Stored data entries:
import Mathlib.Geometry.Manifold.Instances.Sphere
import Mathlib.Geometry.Manifold.Diffeomorph
import Mathlib.Topology.Homotopy.Equiv
import Literature.Topology.FourManifolds.KirbyMoves
import Literature.Topology.FourManifolds.HomotopyBallSlice
import HarnessLib

/-!
# Zero-surgery homeomorphisms and slice discs in homotopy 4-balls (Manolescu–Piccirillo)

Topic `Literature/Topology/FourManifolds`; cite item `wi-03787` for route
`SmoothPoincare4/ZeroSurgeryExotic` (hypothesis `h₁` of its assembly item `Assembly4`, whose
binder is reproduced here verbatim so that specialisation is syntactic).

## Source

C. Manolescu, L. Piccirillo, *From zero surgeries to candidates for exotic definite
4-manifolds*, J. Lond. Math. Soc. (2) 108 (2023) 2001–2036 = arXiv:2102.04391 (held; page numbers
below are those of arXiv v3).

* p. 1 (Introduction): "We use pairs `K` and `K'` with the same 0-surgeries to produce such
  examples as follows: If `K` is slice and `S³₀(K) ≅ S³₀(K')`, then by gluing the complement of the
  slice disk for `K` to the trace of the 0-surgery for `K'`, we obtain a homotopy 4-sphere `W`,
  such that `K'` bounds a disk in `W ∖ B̊⁴`. (See Problem 1.19 in [Kirby's list].) If `s(K') ≠ 0`,
  then `K'` is not slice and `W` is an exotic four-sphere."
* p. 8, **Lemma 3.3** (the general form, "folklore"): "Let `W` be a smooth, closed, oriented,
  simply connected four-manifold. If there is a homeomorphism `φ : S³₀(K) → S³₀(K')` and `K` is
  H-slice in `W`, then `K'` is H-slice in a 4-manifold `X` with the homotopy type of `W`."
  (Def. 2.1: `K` is H-slice in `W° = W ∖ B̊⁴` if it bounds a smooth properly embedded disc `Δ`
  in `W°` with `[Δ] = 0 ∈ H₂(W°, ∂W°)`; "if a knot is slice in the usual sense, then it is H-slice
  in any `W`".)
* p. 25, §6.3: "Suppose that `K` is a slice knot, and that `K` and `K'` admit a 0-surgery
  homeomorphism `φ : S³₀(K) → S³₀(K')`. As in the proof of Lemma 3.3, we can construct the
  homotopy 4-sphere `X = X(−K') ∪_φ V`, where `V` is any slice disk exterior for `K`."

## What is vendored

`Literature.Topology.FourManifolds.Knot.ManolescuPiccirillo2023_lemma33_sphere` — the case `W = S⁴` of Lemma 3.3 exactly as it
is used on p. 1 and in §6.3, in the tree's vocabulary:

* "`S³₀(K) ≅ S³₀(K')`" is rendered by a common surgery presentation: a manifold `Y` (modelled on
  `ℝ³`) with `(FramedLink.single K 0).IsSurgery (𝓡 3) Y` and `(FramedLink.single K' 0).IsSurgery
  (𝓡 3) Y` (`KirbyMoves.lean`; `IsSurgery` = G18's `IsIntegralSurgeryLink`, which contains the
  smooth identification of `Y` with the surgered sphere).  This gives a DIFFEOMORPHISM
  `S³₀(K) ≅ S³₀(K')` — at least as strong as MP's homeomorphism — but an UNORIENTED one
  (`FramedLink.isSurgery_mirror_iff`: `IsSurgery` does not see orientations), whereas MP's
  conventions (§1.2) make `φ` orientation-preserving.  Nothing is lost: an orientation-reversing
  `S³₀(K) ≅ S³₀(K')` is an orientation-preserving `S³₀(K) ≅ −S³₀(K') = S³₀(K̄')` (`K̄'` the mirror,
  framing `0 ↦ −0 = 0`), Lemma 3.3 then makes `K̄'` H-slice in a homotopy 4-sphere `X`, and
  reflecting, `K'` is H-slice in `−X`, again a homotopy 4-sphere; the conclusion below quantifies
  over ALL homotopy 4-spheres regardless of orientation (`IsHomotopyBallSlice`, whose docstring
  records exactly this closure under orientation reversal).
* "`K` is slice" is `K.IsSmoothlySlice` (`SliceRibbon.lean`), i.e. H-slice in `S⁴`
  (MP, after Def. 2.1; the class `[Δ] = 0` is automatic as `H₂(B⁴, S³) = 0`).
* "`K'` bounds a disk in `W ∖ B̊⁴` for a homotopy 4-sphere `W`" is `K'.IsHomotopyBallSlice`
  (`HomotopyBallSlice.lean`: a smooth proper disc in `Σ ∖ e(B̊⁴)` for a closed smooth `Σ ≃ₕ S⁴`;
  again `[Δ] = 0` is automatic since `H₂(Σ°, ∂Σ°) ≅ H₂(Σ) = 0`).

It is a named fact (`def … : Prop`, D-0014); consumers take `(h : ManolescuPiccirillo2023_lemma33_sphere)`.
The second half of the p. 1 sentence ("if `K'` is not slice, `W` is an exotic four-sphere") is
the FGMW lemma `Knot.exists_exotic_of_isHomotopyBallSlice_not_isSmoothlySlice` already in the
tree; we PROVE the composite (`…​.exists_exotic`) from the two named facts.

Not vendored: the general Lemma 3.3 (arbitrary simply connected `W`), which needs "H-slice in
`W`" with the homological condition `[Δ] = 0` and "homotopy type of `W`" for 4-manifolds with
boundary — vocabulary the tree does not have (`IsSliceDiscIn` has no homology class); the
Trace Embedding Lemma 3.5 (needs knot traces `X(K)` as smooth 4-manifolds with boundary).
-/

open scoped Manifold ContDiff Topology
open Function Set ContinuousMap

noncomputable section

namespace Literature.Topology.FourManifolds

namespace Knot

/-- **Manolescu–Piccirillo, Lemma 3.3 for `W = S⁴`** (the "zero-surgery ⇒ slice in a homotopy
ball" framework lemma; MP p. 1 and §6.3).  Let `K, K' ⊂ S³` be knots whose `0`-surgeries are
diffeomorphic — here: some `3`-manifold `Y` is `0`-surgery both on `K` and on `K'` — and suppose
`K` is smoothly slice (in `B⁴`).  Then `K'` bounds a smoothly, properly embedded disc in
`W ∖ B̊⁴` for some closed smooth homotopy `4`-sphere `W` (namely `W = X(−K') ∪_φ V`, `V` a slice
disc exterior for `K`, glued along `∂V ≅ S³₀(K) ≅ S³₀(K') = ∂X(K')`; the disc is the core of the
`2`-handle of the trace `X(K')`).  Printed with an orientation-preserving homeomorphism
`φ : S³₀(K) → S³₀(K')`; the unoriented hypothesis used here reduces to it by passing to the mirror
`K̄'` and reversing the orientation of `W` (see the module docstring), the conclusion
`IsHomotopyBallSlice` being orientation-blind.
[cite: ManolescuPiccirillo2023, Lemma 3.3 (case W = S⁴) with §1 p. 1 and §6.3] -/
def ManolescuPiccirillo2023_lemma33_sphere : Prop :=
  ∀ (K K' : Literature.Topology.FourManifolds.Knot) (Y : Type) [TopologicalSpace Y] [ChartedSpace (EuclideanSpace ℝ (Fin 3)) Y],
    (Literature.Topology.FourManifolds.FramedLink.single K 0).IsSurgery (𝓡 3) Y → (Literature.Topology.FourManifolds.FramedLink.single K' 0).IsSurgery (𝓡 3) Y →
      K.IsSmoothlySlice → K'.IsHomotopyBallSlice

/-- **The Manolescu–Piccirillo strategy against SPC4** (MP p. 1: "If `s(K') ≠ 0`, then `K'` is not
slice and `W` is an exotic four-sphere"), assembled from the two named facts: given Lemma 3.3
(`W = S⁴`) and the FGMW lemma, a pair of knots with a common `0`-surgery, the first smoothly slice
and the second not, yields a closed smooth `4`-manifold homotopy equivalent but not diffeomorphic
to `S⁴`. [cite: ManolescuPiccirillo2023, §1 p. 1] -/
theorem ManolescuPiccirillo2023_lemma33_sphere.exists_exotic
    (hMP : ManolescuPiccirillo2023_lemma33_sphere)
    (hFGMW : exists_exotic_of_isHomotopyBallSlice_not_isSmoothlySlice)
    (h : ∃ (K K' : Literature.Topology.FourManifolds.Knot) (Y : Type) (_ : TopologicalSpace Y)
      (_ : ChartedSpace (EuclideanSpace ℝ (Fin 3)) Y),
      (Literature.Topology.FourManifolds.FramedLink.single K 0).IsSurgery (𝓡 3) Y ∧ (Literature.Topology.FourManifolds.FramedLink.single K' 0).IsSurgery (𝓡 3) Y ∧
        K.IsSmoothlySlice ∧ ¬ K'.IsSmoothlySlice) :
    ∃ (M : Type) (_ : TopologicalSpace M) (_ : T2Space M) (_ : SecondCountableTopology M)
      (_ : ChartedSpace (EuclideanSpace ℝ (Fin 4)) M) (_ : IsManifold (𝓡 4) ∞ M) (_ : CompactSpace M),
      Nonempty (M ≃ₕ (Metric.sphere (0 : EuclideanSpace ℝ (Fin 5)) 1)) ∧
        IsEmpty (M ≃ₘ⟮𝓡 4, 𝓡 4⟯ (Metric.sphere (0 : EuclideanSpace ℝ (Fin 5)) 1)) := by
  obtain ⟨K, K', Y, _, _, h1, h2, h3, h4⟩ := h
  exact hFGMW ⟨K', hMP K K' Y h1 h2 h3, h4⟩

/-- The intermediate step, isolated (MP p. 1, first sentence): under Lemma 3.3 (`W = S⁴`), a pair
of knots with a common `0`-surgery, exactly one of which is smoothly slice, gives a knot that is
slice in a homotopy `4`-ball but not in `B⁴`. [cite: ManolescuPiccirillo2023, §1 p. 1] -/
theorem ManolescuPiccirillo2023_lemma33_sphere.exists_isHomotopyBallSlice_not_isSmoothlySlice
    (hMP : ManolescuPiccirillo2023_lemma33_sphere)
    (h : ∃ (K K' : Literature.Topology.FourManifolds.Knot) (Y : Type) (_ : TopologicalSpace Y)
      (_ : ChartedSpace (EuclideanSpace ℝ (Fin 3)) Y),
      (Literature.Topology.FourManifolds.FramedLink.single K 0).IsSurgery (𝓡 3) Y ∧ (Literature.Topology.FourManifolds.FramedLink.single K' 0).IsSurgery (𝓡 3) Y ∧
        K.IsSmoothlySlice ∧ ¬ K'.IsSmoothlySlice) :
    ∃ K : Literature.Topology.FourManifolds.Knot, K.IsHomotopyBallSlice ∧ ¬ K.IsSmoothlySlice := by
  obtain ⟨K, K', Y, _, _, h1, h2, h3, h4⟩ := h
  exact ⟨K', hMP K K' Y h1 h2 h3, h4⟩

/-- Symmetric use: with a common `0`-surgery, if BOTH directions of Lemma 3.3 are available then
sliceness of either knot puts the other in a homotopy ball. [folklore] -/
theorem ManolescuPiccirillo2023_lemma33_sphere.symm_apply
    (hMP : ManolescuPiccirillo2023_lemma33_sphere) {K K' : Literature.Topology.FourManifolds.Knot} {Y : Type} [TopologicalSpace Y]
    [ChartedSpace (EuclideanSpace ℝ (Fin 3)) Y] (hK : (Literature.Topology.FourManifolds.FramedLink.single K 0).IsSurgery (𝓡 3) Y)
    (hK' : (Literature.Topology.FourManifolds.FramedLink.single K' 0).IsSurgery (𝓡 3) Y) (h : K'.IsSmoothlySlice) :
    K.IsHomotopyBallSlice :=
  hMP K' K Y hK' hK h

end Knot

end Literature.Topology.FourManifolds

end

Task statement: After locating the line holding "slice disk for" above, output exactly that line and every line after it through the line holding "admit a 0-surgery". Include nothing else.

Solution to the exercise:
  slice disk for `K` to the trace of the 0-surgery for `K'`, we obtain a homotopy 4-sphere `W`,
  such that `K'` bounds a disk in `W ∖ B̊⁴`. (See Problem 1.19 in [Kirby's list].) If `s(K') ≠ 0`,
  then `K'` is not slice and `W` is an exotic four-sphere."
* p. 8, **Lemma 3.3** (the general form, "folklore"): "Let `W` be a smooth, closed, oriented,
  simply connected four-manifold. If there is a homeomorphism `φ : S³₀(K) → S³₀(K')` and `K` is
  H-slice in `W`, then `K'` is H-slice in a 4-manifold `X` with the homotopy type of `W`."
  (Def. 2.1: `K` is H-slice in `W° = W ∖ B̊⁴` if it bounds a smooth properly embedded disc `Δ`
  in `W°` with `[Δ] = 0 ∈ H₂(W°, ∂W°)`; "if a knot is slice in the usual sense, then it is H-slice
  in any `W`".)
* p. 25, §6.3: "Suppose that `K` is a slice knot, and that `K` and `K'` admit a 0-surgery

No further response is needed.